A Gol também destacou que a carta enviada aos arrendadores, desta vez protocolada, termina com uma promessa aos mesmos de "recompensas à medida que propostas satisfatórias forem recebidas".
Joana Bontempo, Consultora e Head de Reestruturação de Empresas de CSMV Advogados, explicou que o discovery é uma espécie de instrução processual no caso do Brasil. "Mas ele é mais abrangente do que a versão brasileira", disse. Caso seja autorizado, a Latam pode ser obrigada a apresentar, por exemplo, todas as cartas enviadas aos arrendadores ou propostas de trabalho feitas a pilotos.
"Como a Gol tentou entrar em contato com a Latam e esse contato talvez não tenha surtido o efeito esperado, eles podem ter solicitado a interrupção dessas medidas da Latam. Há um risco real de o juiz conceder essa ordem e isso tem um impacto reputacional para a Latam, além de um risco concorrencial no Brasil", disse Bontempo.
Questionado pelo Valor, o Conselho Administrativo de Defesa Econômica (Cade) afirmou na semana passada que não comenta casos em andamento, tampouco alegações de possíveis violações à legislação antitruste fora dos procedimentos formais de apuração.
Entretanto, o Cade ressaltou que a Lei 12.529/2011, em seu artigo 36, caput e § 3º, prevê hipóteses que podem configurar infração à ordem econômica (conduta anticompetitiva), entre as quais, por exemplo, a criação de dificuldades ao funcionamento ou ao desenvolvimento de empresa concorrente (art. 36, § 3º, IV). A autarquia destacou ainda que conforme a Lei de Defesa da Concorrência brasileira (Lei 12.529/2011), artigo 2º, a competência do Cade para investigar condutas anticompetitivas abrange mesmo as condutas praticadas no exterior, desde que produzam ou possam produzir efeitos no território nacional.

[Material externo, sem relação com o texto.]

/-! ### Typed polynomial time -/

section CodeFP

/-- `dAbs` is typed polynomial time in `((answers, N), i)` (`N` unary, `i` binary). [cite: AroraBarak2009, §1.3] -/
theorem dAbs_codeFP : CodeFP (pairE (pairE (rawE bitE) unE) natE) natE (fun p => dAbs p.1.1 p.1.2 p.2) := by
  have ha : CodeFP (pairE (pairE (rawE bitE) unE) natE) (rawE bitE) (fun p => p.1.1) := (fst _ _).fst'
  have hN : CodeFP (pairE (pairE (rawE bitE) unE) natE) unE (fun p => p.1.2) := (fst _ _).snd'
  have hi : CodeFP (pairE (pairE (rawE bitE) unE) natE) natE (fun p => p.2) := snd _ _
  have hoffN : CodeFP (pairE (pairE (rawE bitE) unE) natE) natE (fun p => p.2 * (2 * p.1.2)) :=
    (natMul.comp (hi.pair (natMul.comp ((const _ 2).pair (natOfUn.comp hN)))) :)
  have hoff₁ : CodeFP (pairE (pairE (rawE bitE) unE) natE) unE (fun p => min (p.2 * (2 * p.1.2)) p.1.1.length) :=
    (unOfNatMin.comp (((ulength _).comp ha).pair hoffN) :)
  have hoff₂ : CodeFP (pairE (pairE (rawE bitE) unE) natE) unE (fun p => min (p.2 * (2 * p.1.2) + p.1.2) p.1.1.length) :=
    (unOfNatMin.comp (((ulength _).comp ha).pair (natAdd.comp (hoffN.pair (natOfUn.comp hN)))) :)
  have hc₁ : CodeFP (pairE (pairE (rawE bitE) unE) natE) natE (fun p => cntOf p.1.1 (p.2 * (2 * p.1.2)) p.1.2) :=
    (cntOf_codeFP.comp (ha.pair (hoff₁.pair hN))).congr fun p => cntOf_min _ _ _
  have hc₂ : CodeFP (pairE (pairE (rawE bitE) unE) natE) natE (fun p => cntOf p.1.1 (p.2 * (2 * p.1.2) + p.1.2) p.1.2) :=
    (cntOf_codeFP.comp (ha.pair (hoff₂.pair hN))).congr fun p => cntOf_min _ _ _
  exact ((intNatAbs.comp (intSub.comp ((intOfNat.comp hc₁).pair (intOfNat.comp hc₂)))) :)
  where
  /-- Capping the offset by the length does not change a window count. [folklore] -/
  cntOf_min (ans : List Bool) (off len : ℕ) : cntOf ans (min off ans.length) len = cntOf ans off len := by
    unfold cntOf
    rcases le_total off ans.length with h | h
    · rw [min_eq_left h]
    · rw [min_eq_right h, List.drop_of_length_le le_rfl, List.drop_of_length_le h]

/-- `isBest` is typed polynomial time in `((answers, (N, k)), i)`. [cite: AroraBarak2009, §1.3] -/
theorem isBest_codeFP : CodeFP (pairE (pairE (rawE bitE) (pairE unE unE)) natE) bitE (fun p => isBest p.1.1 p.1.2.1 p.1.2.2 p.2) := by
  -- context `((answers, (N, k)), i)`, item `i'`
  have hctx : CodeFP (pairE (pairE (pairE (rawE bitE) (pairE unE unE)) natE) natE) (pairE (rawE bitE) unE) (fun t => (t.1.1.1, t.1.1.2.1)) :=
    (fst _ _).fst'.fst'.pair (fst _ _).fst'.snd'.fst'
  have hd' : CodeFP (pairE (pairE (pairE (rawE bitE) (pairE unE unE)) natE) natE) natE (fun t => dAbs t.1.1.1 t.1.1.2.1 t.2) :=
    (dAbs_codeFP.comp (hctx.pair (snd _ _)) :)
  have hd : CodeFP (pairE (pairE (pairE (rawE bitE) (pairE unE unE)) natE) natE) natE (fun t => dAbs t.1.1.1 t.1.1.2.1 t.1.2) :=
    (dAbs_codeFP.comp (hctx.pair (fst _ _).snd') :)
  have hpred : CodeFP (pairE (pairE (pairE (rawE bitE) (pairE unE unE)) natE) natE) bitE (fun t => decide (dAbs t.1.1.1 t.1.1.2.1 t.2 ≤ dAbs t.1.1.1 t.1.1.2.1 t.1.2)) :=
    (natLe.comp (hd'.pair hd) :)
  have hrange : CodeFP (pairE (pairE (rawE bitE) (pairE unE unE)) natE) (rawE natE) (fun p => List.range (p.1.2.2 + 1)) :=
    (urange.comp (unSucc.comp (fst _ _).snd'.snd') :)
  exact (((all hpred).comp ((CodeFP.id _).pair hrange)).congr fun p => rfl)

/-- `bestOf` is typed polynomial time in `(answers, (N, k))`. [cite: AroraBarak2009, §1.3] -/
theorem bestOf_codeFP : CodeFP (pairE (rawE bitE) (pairE unE unE)) natE (fun p => bestOf p.1 p.2.1 p.2.2) := by
  have hrange : CodeFP (pairE (rawE bitE) (pairE unE unE)) (rawE natE) (fun p => List.range (p.2.2 + 1)) := (urange.comp (unSucc.comp (snd _ _).snd') :)
  exact (((findIdxFP isBest_codeFP).comp ((CodeFP.id _).pair hrange)).congr fun p => rfl)

/-- **The selected verdict is typed polynomial time** in `(answers, (N, k))` (`N, k` unary). [cite: BrakerskiEtAl2013, §5; AroraBarak2009, §1.3] -/
theorem selOut_codeFP : CodeFP (pairE (rawE bitE) (pairE unE unE)) bitE (fun p => selOut p.2.1 p.2.2 p.1) := by
  have ha : CodeFP (pairE (rawE bitE) (pairE unE unE)) (rawE bitE) (fun p => p.1) := fst _ _
  have hN : CodeFP (pairE (rawE bitE) (pairE unE unE)) unE (fun p => p.2.1) := (snd _ _).fst'
  have hk : CodeFP (pairE (rawE bitE) (pairE unE unE)) unE (fun p => p.2.2) := (snd _ _).snd'
  have hb : CodeFP (pairE (rawE bitE) (pairE unE unE)) natE (fun p => bestOf p.1 p.2.1 p.2.2) := bestOf_codeFP
  have h2N : CodeFP (pairE (rawE bitE) (pairE unE unE)) natE (fun p => 2 * p.2.1) := (natMul.comp ((const _ 2).pair (natOfUn.comp hN)) :)
  have hoffB : CodeFP (pairE (rawE bitE) (pairE unE unE)) natE (fun p => bestOf p.1 p.2.1 p.2.2 * (2 * p.2.1)) := (natMul.comp (hb.pair h2N) :)
  have hcap : ∀ {g : List Bool × (ℕ × ℕ) → ℕ}, CodeFP (pairE (rawE bitE) (pairE unE unE)) natE g →
      CodeFP (pairE (rawE bitE) (pairE unE unE)) unE (fun p => min (g p) p.1.length) := fun hg =>
    (unOfNatMin.comp (((ulength _).comp ha).pair hg) :)
  have hcnt : ∀ {g : List Bool × (ℕ × ℕ) → ℕ} {l : List Bool × (ℕ × ℕ) → ℕ}, CodeFP (pairE (rawE bitE) (pairE unE unE)) natE g →
      CodeFP (pairE (rawE bitE) (pairE unE unE)) unE l → CodeFP (pairE (rawE bitE) (pairE unE unE)) natE (fun p => cntOf p.1 (g p) (l p)) := fun hg hl =>
    (cntOf_codeFP.comp (ha.pair ((hcap hg).pair hl))).congr fun p => dAbs_codeFP.cntOf_min _ _ _
  have hneg : CodeFP (pairE (rawE bitE) (pairE unE unE)) bitE (fun p => negOf p.1 p.2.1 p.2.2) := by
    unfold negOf
    exact (natLt.comp ((hcnt hoffB hN).pair (hcnt (natAdd.comp (hoffB.pair (natOfUn.comp hN))) hN)) :)
  have hidx : CodeFP (pairE (rawE bitE) (pairE unE unE)) natE (fun p => (p.2.2 + 1) * (2 * p.2.1) + bestOf p.1 p.2.1 p.2.2) :=
    (natAdd.comp ((natMul.comp ((natOfUn.comp (unSucc.comp hk)).pair h2N)).pair hb) :)
  have hbit : CodeFP (pairE (rawE bitE) (pairE unE unE)) bitE (fun p => decide (0 < cntOf p.1 ((p.2.2 + 1) * (2 * p.2.1) + bestOf p.1 p.2.1 p.2.2) 1)) :=
    (natLt.comp ((const _ 0).pair (hcnt hidx (const _ 1))) :)
  exact ((xor hbit hneg).congr fun p => rfl)

end CodeFP

/-! ### The bridge to `selectIdx` / `selectNeg` -/

section Bridge

variable {k N : ℕ} (a : Fin (k + 1) → (Fin N → Bool) × (Fin N → Bool)) (v : Fin (k + 1) → Bool)

/-- A window of the flat layout inside the measurement part. [folklore] -/
theorem take_drop_selLayout (off len : ℕ) (h : off + len ≤ (k + 1) * (2 * N)) :
    ((selLayout a v).drop off).take len = List.ofFn fun t : Fin len =>
      (let p : Fin ((k + 1) * (2 * N)) := ⟨off + t, by omega⟩
       let i : Fin (k + 1) := (finProdFinEquiv.symm p).1
       let r : Fin (2 * N) := (finProdFinEquiv.symm p).2
       if h : (r : ℕ) < N then (a i).1 ⟨r, h⟩ else (a i).2 ⟨r - N, by omega⟩) := by
  unfold selLayout
  rw [List.drop_append_of_le_length (by simp; omega), List.take_append_of_le_length (by simp; omega)]
  exact take_drop_ofFn _ off len h

/-- Decomposing the flat index `i·2N + r`. [folklore] -/
theorem finProdFinEquiv_symm_mk (i : Fin (k + 1)) (r : Fin (2 * N)) (h : (i : ℕ) * (2 * N) + r < (k + 1) * (2 * N)) :
    finProdFinEquiv.symm (⟨(i : ℕ) * (2 * N) + r, h⟩ : Fin ((k + 1) * (2 * N))) = (i, r) := by
  rw [Equiv.symm_apply_eq]
  exact Fin.ext (by rw [val_finProdFinEquiv])

/-- **Candidate `i`'s LWE-window count is `cnt (a i).1`.** [folklore] -/
theorem cntOf_selLayout_lwe (i : Fin (k + 1)) : ((cntOf (selLayout a v) (i * (2 * N)) N : ℕ) : ℝ) = cnt (a i).1 := by
  have hi : (i : ℕ) * (2 * N) + N ≤ (k + 1) * (2 * N) := by nlinarith [i.2]
  unfold cntOf
  rw [take_drop_selLayout a v _ _ hi, count_ofFn_eq_cnt]
  congr 1
  funext t
  have hlt : (i : ℕ) * (2 * N) + t < (k + 1) * (2 * N) := by have := t.2; omega
  have key := finProdFinEquiv_symm_mk (k := k) (N := N) i ⟨t, by omega⟩ hlt
  simp only [key, Fin.is_lt, ↓reduceDIte, Fin.eta]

Procurada, a Latam informou, por meio de nota, que "está em contato permanente com todas as partes interessadas relevantes em matéria de frota (arrendadores e fornecedores de equipamentos e manutenção) como parte de seu negócio. A companhia está ativa no mercado há vários meses com o objetivo de garantir a capacidade necessária para atender às necessidades contínuas e de longo prazo no contexto dos desafios globais da cadeia de suprimentos e da falta de aeronaves/motores".
A Gol foi procurada, mas ainda não se manifestou.